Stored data
+---+

import Summits.RiemannHypothesis.RiemannHypothesis.Theorems.GroundBartaEvenWinsBeyondArchPhantomXT120Data20
import HarnessLib

/-!
# RiemannHypothesis / GroundBarta machinery — phantom chain XT120: kernel check of data chunk 20

Helper DATA file (`--supports stmt-RiemannHypothesis-18085 --as helper`), RH-free.  Seat rh-explicit-weil-1.  Part of the T = 120 lattice-ripple (phantom) chain `xt120Cells` for the separable 12-harmonic phantom `rsOfSep xt120Ph2 xt120Ph3` (θ₂-harmonics j = 3..8, θ₃-harmonics k = 2..7; LP/Fejér–Riesz data of kit j143029): Taylor-sum cells `XTCell` of width 1/2, order n = 24, two-sided engine claims with margin 2e-8, generated by `gen/phantomgen.py` (exact mirror of the checker; nothing about the data is trusted — only kernel-evaluated Booleans are consumed).  With the boosted tail level wL = 269/100 (`xt120Level`: ∀ |t| ≥ 120, 269/100 ≤ w₂₃(t) + P(t)) this chain turns the LANDED two-prime T120 chain (level ≈ 1.8455 pointwise-amplitude, 2.09 sharp) into a level-269/100 chain for the phantom certificate format `WeilCert23X` (…PhantomCertificate*.lean; memo rh-explicit-weil-1/FORMAT-PHANTOM.md).
-/

set_option linter.dupNamespace false

noncomputable section

namespace Summit.RiemannHypothesis.RiemannHypothesis.Theorems.EvenWinsBeyondArch

open Literature.NumberTheory.LFunctions

/-- Every cell of chunk 20 passes the integer checker `XTCell.checkZ` (kernel evaluation). [folklore] -/
theorem checkZ_xt120Cells20 : (xt120Cells20.all XTCell.checkZ) = true := by
  decide +kernel

end Summit.RiemannHypothesis.RiemannHypothesis.Theorems.EvenWinsBeyondArch

end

+---+

▶ Exercise details
Exactly as given, set down all of the lines above.

▶ Result
import Summits.RiemannHypothesis.RiemannHypothesis.Theorems.GroundBartaEvenWinsBeyondArchPhantomXT120Data20
import HarnessLib

/-!
# RiemannHypothesis / GroundBarta machinery — phantom chain XT120: kernel check of data chunk 20

Helper DATA file (`--supports stmt-RiemannHypothesis-18085 --as helper`), RH-free.  Seat rh-explicit-weil-1.  Part of the T = 120 lattice-ripple (phantom) chain `xt120Cells` for the separable 12-harmonic phantom `rsOfSep xt120Ph2 xt120Ph3` (θ₂-harmonics j = 3..8, θ₃-harmonics k = 2..7; LP/Fejér–Riesz data of kit j143029): Taylor-sum cells `XTCell` of width 1/2, order n = 24, two-sided engine claims with margin 2e-8, generated by `gen/phantomgen.py` (exact mirror of the checker; nothing about the data is trusted — only kernel-evaluated Booleans are consumed).  With the boosted tail level wL = 269/100 (`xt120Level`: ∀ |t| ≥ 120, 269/100 ≤ w₂₃(t) + P(t)) this chain turns the LANDED two-prime T120 chain (level ≈ 1.8455 pointwise-amplitude, 2.09 sharp) into a level-269/100 chain for the phantom certificate format `WeilCert23X` (…PhantomCertificate*.lean; memo rh-explicit-weil-1/FORMAT-PHANTOM.md).
-/

set_option linter.dupNamespace false

noncomputable section

namespace Summit.RiemannHypothesis.RiemannHypothesis.Theorems.EvenWinsBeyondArch

open Literature.NumberTheory.LFunctions

/-- Every cell of chunk 20 passes the integer checker `XTCell.checkZ` (kernel evaluation). [folklore] -/
theorem checkZ_xt120Cells20 : (xt120Cells20.all XTCell.checkZ) = true := by
  decide +kernel

end Summit.RiemannHypothesis.RiemannHypothesis.Theorems.EvenWinsBeyondArch

end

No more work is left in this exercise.